Mazes as "a problem for institutional Effective Altruism™"
Originally I was interested in Moral Mazes from the perspective of building EA, Longtermism, or or other nearby organized efforts to accomplish important things at scale.
I touched on this in the first section. But I wanted to spell out some of the concerns here.
The Middle Manager Hell hypothesis (my name for a subset of Moral Maze theory) is: A problem with middle managers is that it's hard to evaluate their work, which makes it tempting to evaluate them in goodharty ways, or de facto for evaluations to run through some manner of politics and network effects. This gets much worse when there's enough layers of managing that the managers interact with each other to build their own internal ecosystem that's untethered to object-level-work.
We also face this problem with longtermist research.

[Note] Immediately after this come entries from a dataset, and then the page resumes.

import Summits.ResolutionOfSingularities.ResolutionOfSingularities.Theorems.PurelyInseparableDim4FrameTraps
import Summits.ResolutionOfSingularities.ResolutionOfSingularities.Theorems.PurelyInseparableDim4SpineTerminates
import HarnessLib
import HarnessLib.Audit.Tags

/-!
# Purely inseparable fourfolds — every trap needs a TRANSLATED move; no spine trap exists (F4-S is a theorem)
# [OURS · counted 0 · statements about OUR frame (`PurelyInseparableDim4Rules`/`Scope`), not about resolution]

Census cell «res-dim4-pi» (D-0157 DOOR 2), width seat `res-dim4-p-14`, brick PR-12o.  F4-S
`SpineTerminatesSomeRule p q` is a TREE THEOREM for every `q > 0` (p-10's capstone
`spineTerminatesSomeRule_of_pos`, chain typ-1 → p-14 → p-10 → p-7 → p-11 → p-5 → p-10,
WORD #30 (a)).  Read against the trap census (eng-w5 / typ-3g7: «spine_only = 0 / 595 traps — every trap
uses at least one translated move»), this DEF-FREE file turns the observation into theorems:

* **`exists_translationForced_of_isTrap`**: if some permissible rule wins the spine game over `K`, every
  nonempty trap `T` over `K` contains a state `s` and a permissible coordinate centre `S` such that EVERY
  answer to `S` staying in `T` is TRANSLATED (no `SpineEdge` along `S` from `s` into `T`) — player B is
  forced off the chart origins somewhere;
* **`not_exists_spineTrap_of_pos`** (unconditional, every field of characteristic `p`, every `q > 0`): NO
  SPINE TRAP EXISTS (a set of `q`-fold states in which every permissible centre has a chart-ORIGIN answer
  inside the set) — the kernel floor under «spine_only = 0»;
* `exists_translationForced_of_isTrap_of_pos` — the first statement made unconditional for `q > 0`.

Nothing here proves resolution of singularities in dimension ≥ 4 / characteristic `p`; counted 0;
AI work, weaker than expert review.
bears_on: LADDER-RESOLUTION:D157-DOOR2 (res-dim4-pi · PR-12o). Supports stmt-ResolutionOfSingularities-16155
(helper).
-/

set_option linter.dupNamespace false

noncomputable section

namespace Summit.ResolutionOfSingularities.ResolutionOfSingularities.Theorems.PIDim4

namespace TrapsNeedTranslation

open Literature.AlgebraicGeometry.Resolution

variable {K : Type} [Field K] [DecidableEq K] {q : ℕ}

/-- **A spine-winning permissible rule forces a translated answer in every trap**: some state of the
trap has a permissible centre (the rule's) with NO chart-origin answer inside the trap. [folklore] -/
theorem exists_translationForced_of_isTrap {R : CentreRule K} (hR : IsPermissibleRule q R)
    (hspine : SpineTerminatesUnder q R) {T : Set (State K)} (hT : IsTrap q T) (hne : T.Nonempty) :
    ∃ s ∈ T, IsPermissibleCentre q (R s) s.F ∧ ∀ s' ∈ T, ¬ SpineEdge q (R s) s s' := by
  by_contra hall
  push Not at hall
  apply hspine
  have hperm : ∀ s ∈ T, IsPermissibleCentre q (R s) s.F := fun s hs =>
    hR s ⟨Finset.univ, Finset.univ_nonempty, (hT s hs).1⟩
  have key : ∀ s : T, ∃ s' : T, IsPermissibleCentre q (R s.1) s.1.F ∧ SpineEdge q (R s.1) s.1 s'.1 := by
    rintro ⟨s, hs⟩
    obtain ⟨s', hs', hedge⟩ := hall s hs (hperm s hs)
    exact ⟨⟨s', hs'⟩, hperm s hs, hedge⟩
  choose f hf using key
  obtain ⟨s₀, hs₀⟩ := hne
  refine ⟨fun k => (f^[k] ⟨s₀, hs₀⟩).1, fun k => ?_⟩
  show IsPermissibleCentre q (R (f^[k] ⟨s₀, hs₀⟩).1) (f^[k] ⟨s₀, hs₀⟩).1.F ∧
    SpineEdge q (R (f^[k] ⟨s₀, hs₀⟩).1) (f^[k] ⟨s₀, hs₀⟩).1 (f^[k + 1] ⟨s₀, hs₀⟩).1
  rw [Function.iterate_succ_apply']
  exact hf _

/-- Frame form: under F4-S, every nonempty trap over a field of characteristic `p` has a state and a
permissible centre all of whose in-trap answers are translated. [folklore] -/
theorem exists_translationForced_of_spineTerminatesSomeRule {p : ℕ} [CharP K p]
    (h : SpineTerminatesSomeRule p q) {T : Set (State K)} (hT : IsTrap q T) (hne : T.Nonempty) :
    ∃ s ∈ T, ∃ S : Finset (Fin 4), IsPermissibleCentre q S s.F ∧ ∀ s' ∈ T, ¬ SpineEdge q S s s' := by
  obtain ⟨R, hR, hspine⟩ := h K
  obtain ⟨s, hs, hperm, hno⟩ := exists_translationForced_of_isTrap hR hspine hT hne
  exact ⟨s, hs, R s, hperm, hno⟩

/-- **UNCONDITIONAL (`q > 0`)**: every nonempty trap over a field of characteristic `p` has a
TRANSLATION-FORCED move (F4-S is the tree theorem `spineTerminatesSomeRule_of_pos`).
[folklore] -/
theorem exists_translationForced_of_isTrap_of_pos {p : ℕ} [CharP K p] (hq : 0 < q)
    {T : Set (State K)} (hT : IsTrap q T) (hne : T.Nonempty) :
    ∃ s ∈ T, ∃ S : Finset (Fin 4), IsPermissibleCentre q S s.F ∧ ∀ s' ∈ T, ¬ SpineEdge q S s s' :=
  exists_translationForced_of_spineTerminatesSomeRule (spineTerminatesSomeRule_of_pos p hq)
    hT hne

/-- **NO SPINE TRAP EXISTS** (`q > 0`, every field of characteristic `p`): there is no nonempty set of
`q`-fold states in which every permissible coordinate centre has a chart-ORIGIN answer inside the set —
the theorem under the census' «spine_only = 0». [folklore] -/
theorem not_exists_spineTrap_of_pos (p : ℕ) (hq : 0 < q) (K : Type) [Field K] [CharP K p] [DecidableEq K] :
    ¬ ∃ T : Set (State K), T.Nonempty ∧ ∀ s ∈ T,
      (q : ℕ∞) ≤ CentreBlowup.ordAlong Finset.univ s.F ∧
        ∀ S, IsPermissibleCentre q S s.F → ∃ s' ∈ T, SpineEdge q S s s' := by
  have h := spineTerminatesSomeRule_of_pos p hq
  rw [FrameTraps.spineTerminatesSomeRule_iff_forall_wins] at h
  exact (FrameTraps.forall_spineWins_iff_not_exists_spineTrap q).mp (h K)

end TrapsNeedTranslation

end Summit.ResolutionOfSingularities.ResolutionOfSingularities.Theorems.PIDim4

end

You could cheekily describe longtermism as "believing that the most important things have the worst feedback loops." If longtermist EA is to scale it's impact, it needs to deal with many human-elements of "wanting money/reward for doing good work, a sense of how to progress/gain-status, etc". Building an ecosystem that effectively rewards good work is important, but it's hard to tell what "good work" means.

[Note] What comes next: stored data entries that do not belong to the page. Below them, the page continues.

import Summits.CriticalPhenomena.PercolationContinuityZ3.Theorems.PercNearOneGluingNoHeavyPcintKernNFZ3B9Defs
import Summits.CriticalPhenomena.PercolationContinuityZ3.Theorems.PercNearOneGluingNoHeavyPcintWinKernelTree
import Summits.CriticalPhenomena.PercolationContinuityZ3.Theorems.PercNearOneGluingNoHeavyPcintWinKernelNFP
import HarnessLib

/-!
# PCINT lane, kernel check 37/82 of the B3r window certificate `d = 3`, memory 9 (8-step windows; 39168 first-use normal forms of 1679616 codes): 2 prefix blocks, 432 rows

Cell `prim-pcint`, seat `prim-pcint-2` (gen 2).  Collatz–Wielandt rows `10^5 · row ≤ 99999 · DEN · v` on the normal forms extending
each listed 5-step prefix (`WinK.nfCodesP`, `…PcintWinKernelNFP`; no global enumeration), by `decide +kernel` (`WinK.allB`;
table values from the search tree `WinK.KT.ofListF 15 tbl`, `…PcintWinKernelTree`; `maxHeartbeats 0`).  Does NOT build on p205010.
-/

namespace Summit.CriticalPhenomena.PercolationContinuityZ3.Theorems.Pcint.NFZ3B9

set_option maxHeartbeats 0 in
/-- The 216 rows of the normal forms extending the prefix `[((0 : Fin 3), true), ((1 : Fin 3), true), ((0 : Fin 3), true), ((2 : Fin 3), true), ((2 : Fin 3), true)]` (scan state 3) hold. [folklore] -/
theorem leaf_121 : (WinK.nfCodesP 3 8 3 [((0 : Fin 3), true), ((1 : Fin 3), true), ((0 : Fin 3), true), ((2 : Fin 3), true), ((2 : Fin 3), true)]).all (WinK.rowOKBT 3 7 2204 10252 9755 99999 (WinK.KT.ofListF 15 tbl) 24474) = true :=
  WinK.all_of_allB (fuel := 12) (by decide +kernel)

set_option maxHeartbeats 0 in
/-- The 216 rows of the normal forms extending the prefix `[((0 : Fin 3), true), ((1 : Fin 3), true), ((0 : Fin 3), true), ((2 : Fin 3), true), ((2 : Fin 3), false)]` (scan state 3) hold. [folklore] -/
theorem leaf_122 : (WinK.nfCodesP 3 8 3 [((0 : Fin 3), true), ((1 : Fin 3), true), ((0 : Fin 3), true), ((2 : Fin 3), true), ((2 : Fin 3), false)]).all (WinK.rowOKBT 3 7 2204 10252 9755 99999 (WinK.KT.ofListF 15 tbl) 24474) = true :=
  WinK.all_of_allB (fuel := 12) (by decide +kernel)

end Summit.CriticalPhenomena.PercolationContinuityZ3.Theorems.Pcint.NFZ3B9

Longtermism-at-scale both might require middle managers and researchers in topics that are hard to evaluate, which could add up to a doozy of a hard time for healthy-ecosystem management.
Some problems might include:
- There are many individual organizations, which may scale, and become more maze-y over time.

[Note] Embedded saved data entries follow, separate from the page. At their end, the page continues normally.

/-- **Area to the floor from the thin sequence form** (item `ImmortalAreaToFloor`, stmt-SmoothPoincare4-17197, in the
folded vocabulary): along an immortal cylinder flow of a compact connected cross-section with separating slices of
entropy `< 2`, some slice has area `≤ (1 + ε) vol`, GIVEN that almost-stationary slab-confined separating sequences
with `λ_cyl ≤ 2 - δ` have area limits `≤ vol` (hypothesis `hthin`).  Proof as for the landed
`helper_areaToFloorOfQuantization`: `areaToFloor_iff_iInf_le`, antitone finite areas (`stub_areaDissipation`,
`measure_range_lt_two_mul`), good times of the dissipation budget (`stub_dissipationBudget`,
`exists_lt_of_setLIntegral_le`, `norm_deriv_sq`), the uniform height bound (`exists_height_bound`) and the uniform
entropy gap (inlined; cf. the landed `IsCylinderMCF.exists_cylEntropy_le_ofReal_two_sub`); `hthin` at the
good-time sequence gives `A_∞ ≤ vol`.
[cite: Hamilton1993, Thm. 4.1] [cite: Brakke1978, §3] -/
theorem areaToFloor_of_thinSeq
    (hthin : ∀ (M : Type) [TopologicalSpace M] [T2Space M] [SecondCountableTopology M]
      [ChartedSpace (EuclideanSpace ℝ (Fin 4)) M] [IsManifold (𝓡 4) ∞ M] [CompactSpace M] [ConnectedSpace M]
      [MeasurableSpace M] [BorelSpace M]
      (ι : ℕ → M → EuclideanSpace ℝ (Fin 6)) (ν : ℕ → M → EuclideanSpace ℝ (Fin 6)),
      (∀ k, Manifold.IsSmoothEmbedding (𝓡 4) (𝓡 6) ∞ (ι k)) →
      (∀ k x, ∑ i : Fin 5, ι k x (Fin.castSucc i) ^ 2 = 1) →
      (∀ k, SeparatesEnds (Set.range (ι k))) →
      ∀ himm : ∀ k, (euclideanMetric (EuclideanSpace ℝ (Fin 6))).IsSpacelikeImmersion (𝓡 4) (ι k),
      (∀ k, (euclideanMetric (EuclideanSpace ℝ (Fin 6))).IsUnitNormal (𝓡 4) (ι k) (ν k) 1) →
      (∀ k x, ∑ i : Fin 5, ν k x (Fin.castSucc i) * ι k x (Fin.castSucc i) = 0) →
      (∀ k, ContMDiff (𝓡 4) (𝓡 6) ∞ (ν k)) →
      ∀ B : ℝ, (∀ k x, |ι k x 5| ≤ B) →
      ∀ δ : ℝ, 0 < δ → (∀ k, cylEntropy (Set.range (ι k)) ≤ ENNReal.ofReal (2 - δ)) →
      Filter.Tendsto (fun k => ∫⁻ x, ENNReal.ofReal
          ((euclideanMetric (EuclideanSpace ℝ (Fin 6))).meanCurvature (ι k) contMDiff_pullbackBilin_holds (himm k)
            (ν k) x ^ 2) ∂(Measure.comap (ι k) (μH[4] : Measure (EuclideanSpace ℝ (Fin 6))))) Filter.atTop (𝓝 0) →
      ∀ A : ℝ≥0∞, A < ⊤ →
      Filter.Tendsto (fun k => μH[4] (Set.range (ι k))) Filter.atTop (𝓝 A) →
      A ≤ μH[4] (Metric.sphere (0 : EuclideanSpace ℝ (Fin 5)) 1)) :
    ∀ (M : Type) [TopologicalSpace M] [T2Space M] [SecondCountableTopology M]
      [ChartedSpace (EuclideanSpace ℝ (Fin 4)) M] [IsManifold (𝓡 4) ∞ M] [CompactSpace M]
      [ConnectedSpace M]
      (F : ℝ → M → EuclideanSpace ℝ (Fin 6)) (ν : ℝ → M → EuclideanSpace ℝ (Fin 6)) (T : ℝ),
      IsCylinderMCF M F ν T →
      (∀ t, T ≤ t → SeparatesEnds (Set.range (F t))) →
      (∀ t, T ≤ t → cylEntropy (Set.range (F t)) < 2) →
      ∀ ε : ℝ, 0 < ε → ∃ t : ℝ, T ≤ t ∧
        μH[4] (Set.range (F t)) ≤
          ENNReal.ofReal (1 + ε) * μH[4] (Metric.sphere (0 : EuclideanSpace ℝ (Fin 5)) 1) := by
  intro M _ _ _ _ _ _ _ F ν T hflow hsep hent
  -- Borel structure on `M`
  letI : MeasurableSpace M := borel M
  haveI : BorelSpace M := ⟨rfl⟩
  -- uniform entropy gap (as in the landed `IsCylinderMCF.exists_cylEntropy_le_ofReal_two_sub`: the initial entropy
  -- is finite and the entropy is non-increasing, `cylEntropy_range_le_of_le`) and the uniform height bound
  obtain ⟨δ, hδ, hgap⟩ : ∃ δ : ℝ, 0 < δ ∧ ∀ t, T ≤ t → cylEntropy (Set.range (F t)) ≤ ENNReal.ofReal (2 - δ) := by
    have hT := hent T le_rfl
    have htop : cylEntropy (Set.range (F T)) ≠ ⊤ := ne_top_of_lt hT
    have hl2 : (cylEntropy (Set.range (F T))).toReal < 2 := by
      have h := (ENNReal.toReal_lt_toReal htop ENNReal.ofNat_ne_top).2 hT
      rwa [ENNReal.toReal_ofNat] at h
    refine ⟨2 - (cylEntropy (Set.range (F T))).toReal, by linarith, fun t ht => ?_⟩
    rw [sub_sub_cancel, ENNReal.ofReal_toReal htop]
    exact hflow.cylEntropy_range_le_of_le le_rfl ht
  obtain ⟨B, hB⟩ := hflow.exists_height_bound
  set V : ℝ≥0∞ := μH[4] (Metric.sphere (0 : EuclideanSpace ℝ (Fin 5)) 1) with hV
  -- the areas
  set a : ℝ → ℝ≥0∞ := fun t => μH[4] (Set.range (F t)) with ha
  rw [areaToFloor_iff_iInf_le a T]
  set Ainf : ℝ≥0∞ := ⨅ t ∈ Set.Ici T, a t with hAinf
  have haT : a T < 2 * V := hflow.measure_range_lt_two_mul le_rfl (hent T le_rfl)
  have haTtop : a T ≠ ⊤ := ne_top_of_lt haT
  have hanti : AntitoneOn a (Set.Ici T) := stub_areaDissipation M F ν T hflow
  have hAinf_le : ∀ t, T ≤ t → Ainf ≤ a t := fun t ht => iInf₂_le t (Set.mem_Ici.2 ht)
  have hAinf_top : Ainf < ⊤ := lt_of_le_of_lt (hAinf_le T le_rfl) (lt_top_iff_ne_top.2 haTtop)
  -- the speed integral and its budget
  set f : ℝ → ℝ≥0∞ := fun r => ∫⁻ x, ENNReal.ofReal (‖deriv (fun s => F s x) r‖ ^ 2)
      ∂(Measure.comap (F r) (μH[4] : Measure (EuclideanSpace ℝ (Fin 6)))) with hf
  have hbudget : ∀ t, T ≤ t → ∫⁻ r in Set.Icc T t, f r ≤ a T := fun t ht =>
    le_trans le_self_add (stub_dissipationBudget M F ν T hflow t ht)
  have hsmall : ∀ n : ℕ, ∃ r : ℝ, T + n ≤ r ∧ f r < ENNReal.ofReal (1 / ((n : ℝ) + 1)) := by
    intro n
    refine exists_lt_of_setLIntegral_le (t₀ := T + n) haTtop (fun L hL => ?_) (by positivity)
    have hn : (0 : ℝ) ≤ n := Nat.cast_nonneg n
    calc ∫⁻ r in Set.Icc (T + n) (T + n + L), f r ≤ ∫⁻ r in Set.Icc T (T + n + L), f r :=
          lintegral_mono_set (Set.Icc_subset_Icc_left (by linarith))
      _ ≤ a T := hbudget _ (by linarith)
  choose r hrT hrf using hsmall
  have hr : ∀ n, T ≤ r n := fun n =>
    le_trans (le_add_of_nonneg_right (Nat.cast_nonneg n)) (hrT n)
  have hf0 : Tendsto (fun n => f (r n)) atTop (𝓝 0) := by
    have h1 : Tendsto (fun n : ℕ => ENNReal.ofReal (1 / ((n : ℝ) + 1))) atTop (𝓝 0) := by
      rw [← ENNReal.ofReal_zero]
      exact ENNReal.tendsto_ofReal tendsto_one_div_add_atTop_nhds_zero_nat
    exact tendsto_of_tendsto_of_tendsto_of_le_of_le tendsto_const_nhds h1 (fun _ => bot_le)
      fun n => (hrf n).le
  have hrtop : Tendsto r atTop atTop := by
    refine tendsto_atTop_mono hrT ?_
    exact tendsto_atTop_add_const_left _ _ tendsto_natCast_atTop_atTop
  have haA : Tendsto (fun n => a (r n)) atTop (𝓝 Ainf) := by
    refine tendsto_order.2 ⟨fun b hb => Eventually.of_forall fun n => lt_of_lt_of_le hb (hAinf_le _ (hr n)),
      fun b hb => ?_⟩
    obtain ⟨t₁, ht₁⟩ := iInf_lt_iff.1 hb
    obtain ⟨hT₁, hlt₁⟩ := iInf_lt_iff.1 ht₁
    filter_upwards [hrtop.eventually_ge_atTop t₁] with n hn
    exact lt_of_le_of_lt (hanti hT₁ (Set.mem_Ici.2 (hr n)) hn) hlt₁
  have hH0 : Tendsto (fun n => ∫⁻ x, ENNReal.ofReal
      ((euclideanMetric (EuclideanSpace ℝ (Fin 6))).meanCurvature (F (r n)) contMDiff_pullbackBilin_holds
        (hflow.isSpacelikeImmersion (r n) (hr n)) (ν (r n)) x ^ 2)
      ∂(Measure.comap (F (r n)) (μH[4] : Measure (EuclideanSpace ℝ (Fin 6))))) atTop (𝓝 0) := by
    refine hf0.congr fun n => ?_
    simp only [hf]
    refine lintegral_congr fun x => ?_
    rw [hflow.norm_deriv_sq (hr n) x]
  -- the thin sequence form at the good times
  exact hthin M (fun n => F (r n)) (fun n => ν (r n))
    (fun n => hflow.isSmoothEmbedding (r n) (hr n)) (fun n x => hflow.mem_cyl (r n) (hr n) x)
    (fun n => hsep (r n) (hr n)) (fun n => hflow.isSpacelikeImmersion (r n) (hr n))
    (fun n => hflow.isUnitNormal (r n) (hr n)) (fun n x => hflow.normal_tangent (r n) (hr n) x)
    (fun n => hflow.contMDiff_normal (r n) (hr n)) B (fun n x => hB (r n) (hr n) x) δ hδ
    (fun n => hgap (r n) (hr n)) hH0 Ainf hAinf_top haA

end Summit.SmoothPoincare4.SmoothPoincare4.Cruxes.CylinderRungTwo.KillingFlux

namespace Summit.SmoothPoincare4.SmoothPoincare4.Theorems

open Literature.Geometry.Riemannian
open Literature.Geometry.Lorentzian Literature.Geometry.Lorentzian.PseudoRiemannianMetric
open Literature.Geometry.Riemannian.SphericalCylinderEntropy (cylEntropy)
open Summit.SmoothPoincare4.SmoothPoincare4.Cruxes.CylinderRungTwo.KillingFlux

/-- **The item `ImmortalAreaToFloor` (stmt-SmoothPoincare4-17197) AS TYPED, from the thin sequence form**
(`areaToFloor_of_thinSeq` with the item's statement unfolded, as in
`immortalAreaToFloor_of_areaNearFloorOfSmallTilt`).  The hypothesis is implied by the route's crux
`AreaQuantization` (`thinSeq_of_areaQuantization`) and by the `ε`-form (`thinSeq_of_areaNearFloorOfSmallWillmore`).
[cite: Hamilton1993, Thm. 4.1] [cite: Brakke1978, §3] -/
theorem immortalAreaToFloor_of_thinSeq
    (hthin : ∀ (M : Type) [TopologicalSpace M] [T2Space M] [SecondCountableTopology M]
      [ChartedSpace (EuclideanSpace ℝ (Fin 4)) M] [IsManifold (𝓡 4) ∞ M] [CompactSpace M] [ConnectedSpace M]
      [MeasurableSpace M] [BorelSpace M]
      (ι : ℕ → M → EuclideanSpace ℝ (Fin 6)) (ν : ℕ → M → EuclideanSpace ℝ (Fin 6)),
      (∀ k, Manifold.IsSmoothEmbedding (𝓡 4) (𝓡 6) ∞ (ι k)) →
      (∀ k x, ∑ i : Fin 5, ι k x (Fin.castSucc i) ^ 2 = 1) →
      (∀ k, SeparatesEnds (Set.range (ι k))) →
      ∀ himm : ∀ k, (euclideanMetric (EuclideanSpace ℝ (Fin 6))).IsSpacelikeImmersion (𝓡 4) (ι k),
      (∀ k, (euclideanMetric (EuclideanSpace ℝ (Fin 6))).IsUnitNormal (𝓡 4) (ι k) (ν k) 1) →
      (∀ k x, ∑ i : Fin 5, ν k x (Fin.castSucc i) * ι k x (Fin.castSucc i) = 0) →
      (∀ k, ContMDiff (𝓡 4) (𝓡 6) ∞ (ν k)) →
      ∀ B : ℝ, (∀ k x, |ι k x 5| ≤ B) →
      ∀ δ : ℝ, 0 < δ → (∀ k, cylEntropy (Set.range (ι k)) ≤ ENNReal.ofReal (2 - δ)) →
      Filter.Tendsto (fun k => ∫⁻ x, ENNReal.ofReal
          ((euclideanMetric (EuclideanSpace ℝ (Fin 6))).meanCurvature (ι k) contMDiff_pullbackBilin_holds (himm k)
            (ν k) x ^ 2) ∂(Measure.comap (ι k) (μH[4] : Measure (EuclideanSpace ℝ (Fin 6))))) Filter.atTop (𝓝 0) →
      ∀ A : ℝ≥0∞, A < ⊤ →
      Filter.Tendsto (fun k => μH[4] (Set.range (ι k))) Filter.atTop (𝓝 A) →
      A ≤ μH[4] (Metric.sphere (0 : EuclideanSpace ℝ (Fin 5)) 1)) :
    (haveI : (Literature.Geometry.Riemannian.euclideanMetric (EuclideanSpace ℝ (Fin 6))).HasLeviCivita := Literature.Geometry.Riemannian.instHasLeviCivitaEuclideanMetric; ∀ (M : Type) [TopologicalSpace M] [T2Space M] [SecondCountableTopology M] [ChartedSpace (EuclideanSpace ℝ (Fin 4)) M] [IsManifold (𝓡 4) ∞ M] [CompactSpace M] [ConnectedSpace M] (F : ℝ → M → EuclideanSpace ℝ (Fin 6)) (ν : ℝ → M → EuclideanSpace ℝ (Fin 6)) (T : ℝ), (∃ U : Set ℝ, IsOpen U ∧ Set.Ici T ⊆ U ∧ ContMDiffOn (𝓘(ℝ, ℝ).prod (𝓡 4)) (𝓡 6) ∞ (fun q : ℝ × M => F q.1 q.2) (U ×ˢ Set.univ)) → (∀ t, T ≤ t → Manifold.IsSmoothEmbedding (𝓡 4) (𝓡 6) ∞ (F t)) → (∀ t, T ≤ t → ∀ x, ∑ i : Fin 5, F t x (Fin.castSucc i) ^ 2 = 1) → ∀ himm : (∀ t, T ≤ t → (Literature.Geometry.Riemannian.euclideanMetric (EuclideanSpace ℝ (Fin 6))).IsSpacelikeImmersion (𝓡 4) (F t)), (∀ t, T ≤ t → (Literature.Geometry.Riemannian.euclideanMetric (EuclideanSpace ℝ (Fin 6))).IsUnitNormal (𝓡 4) (F t) (ν t) 1) → (∀ t, T ≤ t → ∀ x, ∑ i : Fin 5, ν t x (Fin.castSucc i) * F t x (Fin.castSucc i) = 0) → (∀ t, T ≤ t → ContMDiff (𝓡 4) (𝓡 6) ∞ (ν t)) → (∀ t (ht : T ≤ t) (x : M), mfderiv 𝓘(ℝ, ℝ) (𝓡 6) (fun s => F s x) t (1 : ℝ) = -((Literature.Geometry.Riemannian.euclideanMetric (EuclideanSpace ℝ (Fin 6))).meanCurvature (F t) Literature.Geometry.Lorentzian.PseudoRiemannianMetric.contMDiff_pullbackBilin_holds (himm t ht) (ν t) x) • ν t x) → (∀ t, T ≤ t → (∃ R : ℝ, ∀ a b : EuclideanSpace ℝ (Fin 6), ∑ i : Fin 5, a (Fin.castSucc i) ^ 2 = 1 → ∑ i : Fin 5, b (Fin.castSucc i) ^ 2 = 1 → a 5 ≤ -R → R ≤ b 5 → ¬ JoinedIn ({z : EuclideanSpace ℝ (Fin 6) | ∑ i : Fin 5, z (Fin.castSucc i) ^ 2 = 1} \ Set.range (F t)) a b)) → (∀ t, T ≤ t → (⨆ (p : EuclideanSpace ℝ (Fin 6)) (_ : ∑ i : Fin 5, p (Fin.castSucc i) ^ 2 = 1) (τ : ℝ) (_ : 0 < τ), (μH[4] (Metric.sphere (0 : EuclideanSpace ℝ (Fin 5)) 1))⁻¹ * ∫⁻ z in Set.range (F t), ENNReal.ofReal ((∑' k : ℕ, Real.exp (-((k : ℝ) * ((k : ℝ) + 3)) * τ) * ((2 * (k : ℝ) + 3) / 3) * ∑ l ∈ Finset.range (k / 2 + 1), (-1 : ℝ) ^ l * (∏ j ∈ Finset.range (k - l), ((3 : ℝ) / 2 + (j : ℝ))) / (((l.factorial : ℕ) : ℝ) * (((k - 2 * l).factorial : ℕ) : ℝ)) * (2 * ∑ i : Fin 5, z (Fin.castSucc i) * p (Fin.castSucc i)) ^ (k - 2 * l)) * Real.exp (-((z 5 - p 5) ^ 2) / (4 * τ))) ∂μH[4]) < 2) → ∀ ε : ℝ, 0 < ε → ∃ t : ℝ, T ≤ t ∧ μH[4] (Set.range (F t)) ≤ ENNReal.ofReal (1 + ε) * μH[4] (Metric.sphere (0 : EuclideanSpace ℝ (Fin 5)) 1)) := by
  intro M _ _ _ _ _ _ _ F ν T hU hemb hN himm hun hνN hνs hvel hsep hent
  exact areaToFloor_of_thinSeq hthin M F ν T ⟨hU, hemb, hN, himm, hun, hνN, hνs, hvel⟩ hsep hent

- The ecosystem collectively sort of acts like an organization, and it's unclear how this plays out. In the mix of community organizers, managers, organizational grantmakers, and re-grantmakers (i.e. sometimes one org grants money to another org to re-grant), you may end up with the same "management class" that is increasingly untethered from the object-level-work. A worry might be status ending up getting allocated via passing favors around rather than demonstrating skill/good-judgment. And this might lead to a collective maze-atmosphere.
- A lot of people seem to be following a strategy of "gain power/prestige within mainstream institutions, so they can use that power to do good later." Those mainstream institutions might be mazes, and those people might end up self-modifying into an increasingly maze-like outlook which filters back into EA.
It's worth noting a distinction between "mazes" as a corrupting influence from the mainstream world, vs other forms of corrupting influence. Moral Mazedom is one particular theory. But, in some cases it doesn't seem necessary to explain what's going on. "Some EAs care about prestige and the brand of EA, which makes them hesitant to talk openly about important problems" could be explained by things other than mazedom.
I think one key question here is "how do you actually do longtermist research?", which is not a small question. This includes (but is not limited to) how to do preparadigmatic research, which has some intrinsic difficulty regardless of how you've tried to organize your meta-community.
If you don't know how to do that, then "how to middle manage longtermist research" is even more confused.
That was a lot. Here's a recap of some pieces that felt important:
- Getting from "interesting hypothesis" to "vetted knowledge" is expensive, and not necessarily worthwhile. Reflect on what information is actually decision-relevant.
- Civilizational (In)adequacy seems it should be a major crux for various high level EA strategies – for EA institutional infrastructure, AI strategy, and a common cause among causes.
- Maze Theory suggests a mechanism by which dysfunction is spreading.
I feel a bit sad that in each section, I only have vague inklings of what further work is actually useful. Each lens for "why (in)adequacy matters" felt like it warranted a whole other post. There's a lot of work left to do here.